Tuesday, August 18, 2009

The Garden in Summer

I haven't written much about the garden this summer, and I'm not sure why. I've done a good deal of revision this year, tearing out the weak and non-performing, rearranging the survivors, and finishing out most of the front. Two of the cape mallows died, and were replaced by red fountain grass, which is a great performer here. (I cannot say the same of the green feather grass, which grows gangly and spreads so much that it may be invasive.) I added more agastache, as it grows well here and attracts all sorts of garden life. Our butterfly bushes seem to attract mostly the standard white butterflies, but we've seen a swallowtail several times, and one monarch! The lizards and the frogs are still in residence, but I don't see them very often.

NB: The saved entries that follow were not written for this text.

/-- **k = 1, CLOSED IN-FILE from S2–S6**: the J-adapter supplies the stringent genus datum at the offending prime `r`, the GLOBAL statement makes it
sharp at depth `e = ord_p ∏c(Wd)`, the PROVED sharp machine gives `ord_p #Ш(Wd/K″)[p^∞] + 2e ≤ 2·ord_p [Wd(K″) : ℤPt]`, the PROVED splitting
`#Ш(Wd/K″)[p^∞] = p^{ord_p #Ш(Wd) + ord_p #Ш(A)}` and G1 + G2 turn it into `JointUpperBoundAt Wd A p`. -/
theorem jointUpperBoundAt_kOne (hPF : ThreeFieldRoad.PrintedFactsR0) (hE0 : PerPlaceE0GZ)
    (hSup : ThreeFieldRoad.PrintedFactsR0 → PerPlaceE0GZ → GenusStringentSupplyK1)
    (hSTS : StringentToSharp) (hPar : TamagawaParityR0)
    (Wd : WeierstrassCurve ℚ) [Wd.IsElliptic] [Wd.IsGloballyMinimal]
    (A : WeierstrassCurve ℚ) [A.IsElliptic] [A.IsGloballyMinimal] (p : ℕ) [Fact p.Prime]
    (K'' : Type) [Field K''] [NumberField K'']
    (h5 : 5 ≤ p) (hrd : Wd.analyticRank = 1) (hrA : A.analyticRank = 0) (hcell : N10.CellGordTwo Wd p) (hsurj : Surj Wd p)
    (hK'' : RamifiedKolyvaginField Wd A p K'')
    (hfree : ∃ ℓ : ℕ, ℓ.Prime ∧ (ℓ : ℤ) ∣ NumberField.discr K'' ∧ ℓ ≠ p ∧ ¬ ℓ ∣ Wd.conductorNorm ℤ)
    (htwA : ∃ C : WeierstrassCurve.VariableChange ℚ, C • Wd.quadraticTwist (NumberField.discr K'' : ℚ) = A)
    (hgo : GoodOrd A p) (hk : p ∣ Wd.tamagawaProduct) (huniq : AtMostOneTamagawaPlace Wd p) :
    SchneiderFree.Upper.JointUpperBoundAt Wd A p := by
  have hp : p.Prime := Fact.out
  have hp2 : p ≠ 2 := by omega
  haveI : NeZero (Wd.conductorNorm ℤ) := ⟨(WeierstrassCurve.conductorNorm_pos_holds Wd).ne'⟩
  haveI hWdK : (Wd.baseChange K'').IsElliptic := inferInstanceAs (Wd.map (algebraMap ℚ K'')).IsElliptic
  -- «GZK» over `ℚ` from print: `Ш(Wd)`, `Ш(A)` finite
  obtain ⟨fB, fK, f6, -, f10, -, -, -, f16, -, -, -, -, -, -, -, -, -, -, -⟩ := id hPF
  have hGZK : rank_eq_analyticRank_of_analyticRank_le_one :=
    ExplicitGrossZagierTrivialChar.rank_eq_analyticRank_of_analyticRank_le_one_of_kolyvagin f6 f16 fB f10 fK
  obtain ⟨-, hfinWd⟩ := hGZK Wd hrd.le
  obtain ⟨-, hfinA⟩ := hGZK A (hrA.trans_le zero_le_one)
  haveI := hfinWd
  haveI := hfinA
  -- the PROVED splitting of the `p`-primary part over `K″`
  have hsplit := Wd.card_primaryComponent_sha_baseChange_quadratic_of_odd_of_finite K'' hK''.1.1 A htwA (Wd.baseChange K'')
    ⟨1, one_smul _ _⟩ p hp2
  have hWd' : Nat.card (AddCommGroup.primaryComponent Wd.sha p) = p ^ padicValNat p Wd.shaOrder :=
    natCard_primaryComponent_eq_pow_padicValNat (A := Wd.sha) p
  have hA' : Nat.card (AddCommGroup.primaryComponent A.sha p) = p ^ padicValNat p A.shaOrder :=
    natCard_primaryComponent_eq_pow_padicValNat (A := A.sha) p
  rw [hWd', hA', ← pow_add] at hsplit
  -- S4: the stringent genus datum at the offending prime `r`, with G2
  obtain ⟨ιc, r, hr, Pt, n', hnt, hidx, hr2, hre, hn', ⟨q, qA, hq, hqA, hG2⟩, hLoff, hdat⟩ :=
    hSup hPF hE0 Wd A p K'' h5 hrd hrA hcell hsurj hK'' hfree htwA hgo hk huniq
  -- S5 (GLOBAL): stringent ⟹ sharp at depth `e = ord_p ∏c(Wd)`
  have hsharp : SharpPointDatum Wd K'' p Pt (padicValNat p Wd.tamagawaProduct) :=
    hSTS Wd K'' ιc p r (padicValNat p Wd.tamagawaProduct) Pt n' hK''.1 h5 hsurj hnt hidx hr hr2 hre hn' hLoff hdat
  -- the PROVED sharp machine
  have hM := (padicValNat_card_sha_primaryComponent_add_le_of_sharpPoints Wd hK''.1 rfl hnt hp hp2 hsurj hidx
    (padicValNat p Wd.tamagawaProduct) hsharp).2
  rw [hsplit, padicValNat.prime_pow] at hM
  -- G1 and the arithmetic
  have hG1 := hPar Wd A p K'' h5 hcell hK'' htwA hgo
  rw [hG1] at hG2
  refine ⟨q, qA, hq, hqA, ?_⟩
  have hM' : (padicValNat p Wd.shaOrder : ℤ) + (padicValNat p A.shaOrder : ℤ) + 2 * (padicValNat p Wd.tamagawaProduct : ℤ) ≤
      2 * (padicValNat p (AddSubgroup.zmultiples Pt).index : ℤ) := by exact_mod_cast hM
  linarith

/-- **J from the stubs, by the k-trichotomy** (k ≥ 2: S7; k ≤ 1 and `p ∣ ∏c(Wd)`: `jointUpperBoundAt_kOne`; `p ∤ ∏c(Wd)`: `jointUpperBoundAt_kZero`). -/
theorem genusJointUpperTamFreeR0_of_stubs (hPF : ThreeFieldRoad.PrintedFactsR0) (hE0 : PerPlaceE0GZ)
    (hSup : ThreeFieldRoad.PrintedFactsR0 → PerPlaceE0GZ → GenusStringentSupplyK1)
    (hSTS : StringentToSharp) (hPar : TamagawaParityR0) (hK2 : ThreeFieldRoad.PrintedFactsR0 → GenusJointUpperKTwoR0) :
    ThreeFieldRoad.GenusJointUpperTamFreeR0 := by
  intro Wd _ _ A _ _ p _ K'' _ _ h5 hrd hrA hcell hsurj hK'' hfree htwA hgo
  by_cases h2 : TwoTamagawaPlaces Wd p
  · exact hK2 hPF Wd A p K'' h5 hrd hrA hcell hsurj hK'' hfree htwA hgo h2
  have huniq : AtMostOneTamagawaPlace Wd p := by
    intro v₀ v₁ h₀ h₁
    by_contra hne
    exact h2 ⟨v₀, v₁, hne, h₀, h₁⟩
  by_cases hk : p ∣ Wd.tamagawaProduct
  · exact jointUpperBoundAt_kOne hPF hE0 hSup hSTS hPar Wd A p K'' h5 hrd hrA hcell hsurj hK'' hfree htwA hgo hk huniq
  · exact jointUpperBoundAt_kZero hPF hPar Wd A p K'' h5 hrd hrA hcell hsurj hK'' hfree htwA hgo hk

/-! ## §3 The composition (kernel-checked; concludes the crux BY NAME) -/

/-! ### Name-keyed aliases of the seven stub statements — the hypotheses of the skeleton theorem
The native skeleton audit (`ledger skeleton check`) admits a hypothesis of the skeleton theorem only if its head constant is a
registered obligation or is NAMED like a declared stub (`skeleton.extra-hypothesis` otherwise); `__Registered.stub_X` is the
statement of `theorem stub_X` under that short name (device of `HodgeConjecture/…/Cruxes/HodgeAbelianDimGeEight/Lines/birth.lean`;
the `__` namespace is an implementation detail). Each alias is an `abbrev`, definitionally the stub's statement. -/
namespace __Registered

/-- Alias of `ResidualR0` (statement of `stub_residualR0`). -/
abbrev stub_residualR0 : Prop := ResidualR0
/-- Alias of `ThreeFieldRoad.PrintedFactsR0` (statement of `stub_printedFactsR0`). -/
abbrev stub_printedFactsR0 : Prop := ThreeFieldRoad.PrintedFactsR0
/-- Alias of `PerPlaceE0GZ` (statement of `stub_perPlaceE0GZ`). -/
abbrev stub_perPlaceE0GZ : Prop := PerPlaceE0GZ
/-- Alias of the statement of `stub_genusStringentSupplyK1`. -/
abbrev stub_genusStringentSupplyK1 : Prop := ThreeFieldRoad.PrintedFactsR0 → PerPlaceE0GZ → GenusStringentSupplyK1
/-- Alias of `StringentToSharp` (statement of `stub_stringentToSharp`). -/
abbrev stub_stringentToSharp : Prop := StringentToSharp
/-- Alias of `TamagawaParityR0` (statement of `stub_tamagawaParityR0`). -/
abbrev stub_tamagawaParityR0 : Prop := TamagawaParityR0
/-- Alias of the statement of `stub_residualKTwo`. -/
abbrev stub_residualKTwo : Prop := ThreeFieldRoad.PrintedFactsR0 → GenusJointUpperKTwoR0

end __Registered

/-- **THE SKELETON THEOREM**: the crux `GordTwoRankZeroOffCaseOne` BY NAME from exactly the seven stub STATEMENTS (name-keyed aliases;
no `stub_*` theorem is used, no sorry of its own): v48's eight-door case split (`ThreeFieldRoad.*_closed` ∕ `*T_closed`, all sorry-free),
with v48's J supplied by `genusJointUpperTamFreeR0_of_stubs` (k = 0 and k = 1 proved in §2, k ≥ 2 the declared residual). -/
theorem GordTwoRankZeroOffCaseOne_of :
    __Registered.stub_residualR0 → __Registered.stub_printedFactsR0 → __Registered.stub_perPlaceE0GZ →
      __Registered.stub_genusStringentSupplyK1 → __Registered.stub_stringentToSharp → __Registered.stub_tamagawaParityR0 →
        __Registered.stub_residualKTwo → GordTwoRankZeroOffCaseOne := by
  intro hRes hPF hE0 hSup hSTS hPar hK2 W _ _ p _ hr hcell hc1
  have hJ : ThreeFieldRoad.GenusJointUpperTamFreeR0 := genusJointUpperTamFreeR0_of_stubs hPF hE0 hSup hSTS hPar hK2
  by_cases hs : ThreeFieldRoad.TwistRow W p
  · exact ThreeFieldRoad.twistRow_closed hPF W p hr hcell hs
  by_cases h2 : ThreeFieldRoad.DyadicWanRowR0 W p
  · exact ThreeFieldRoad.dyadicWanRowR0_closed hPF W p hr hcell h2
  by_cases h3 : ThreeFieldRoad.TwistedWanRowR0LooseUnitCut W p
  · exact ThreeFieldRoad.twistedWanChainR0Loose_closed hPF W p hr hcell h3
  by_cases h4 : ThreeFieldRoad.TwistedWanRowR0Two W p
  · exact ThreeFieldRoad.twistedWanChainR0Two_closed hPF W p hr hcell h4
  by_cases h5 : ThreeFieldRoad.TwistRowT W p
  · exact ThreeFieldRoad.twistRowT_closed hPF hJ W p hr hcell h5
  by_cases h6 : ThreeFieldRoad.DyadicWanRowR0T W p
  · exact ThreeFieldRoad.dyadicWanRowR0T_closed hPF hJ W p hr hcell h6
  by_cases h7 : ThreeFieldRoad.TwistedWanRowR0LooseUnitCutT W p
  · exact ThreeFieldRoad.twistedWanChainR0LooseT_closed hPF hJ W p hr hcell h7
  by_cases h8 : ThreeFieldRoad.TwistedWanRowR0TwoT W p
  · exact ThreeFieldRoad.twistedWanChainR0TwoT_closed hPF hJ W p hr hcell h8
  · exact hRes W p hr hcell hc1 h5 h6 h7 h8

/-- **The crux from its registered stubs**: `GordTwoRankZeroOffCaseOne` BY NAME with the seven sorried `stub_*` theorems plugged into
`GordTwoRankZeroOffCaseOne_of` (conditional on them; no sorry of its own). -/
theorem GordTwoRankZeroOffCaseOne_of_stubs : GordTwoRankZeroOffCaseOne :=
  GordTwoRankZeroOffCaseOne_of stub_residualR0 stub_printedFactsR0 stub_perPlaceE0GZ stub_genusStringentSupplyK1
    stub_stringentToSharp stub_tamagawaParityR0 stub_residualKTwo

end Summit.BirchSwinnertonDyer.BirchSwinnertonDyer.Cruxes.GordTwoRankZeroOffCaseOne.GenusStringentRoadK

end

The weather has ranged from almost comfortable to miserable. We've had a couple of long spells of temperatures in the 80s, which is tolerable here, punctuated by nasty stretches of 100+ degree days. We've only had a few days of smoke, as wildfire season didn't start in June this year. We got some smoke from the La Brea fire though--it's several hundred miles away! It all depends on how the wind blows. It's nothing though like last year, when the smoky haze hung near the ground for weeks, giving us some of the worst air quality in the country. (Public health officials recommended just staying inside.)

I don't have many new pictures. August isn't a month here for new flowers, as the spring-bloomers are long gone, and the fall bloomers haven't come in yet. How often can I expect anyone to be fascinated by yet another picture of my coneflowers? But I should have Tagetes lemonii and Japanese anenome soon, as well as some rebloom of plants that went dormant in the heat.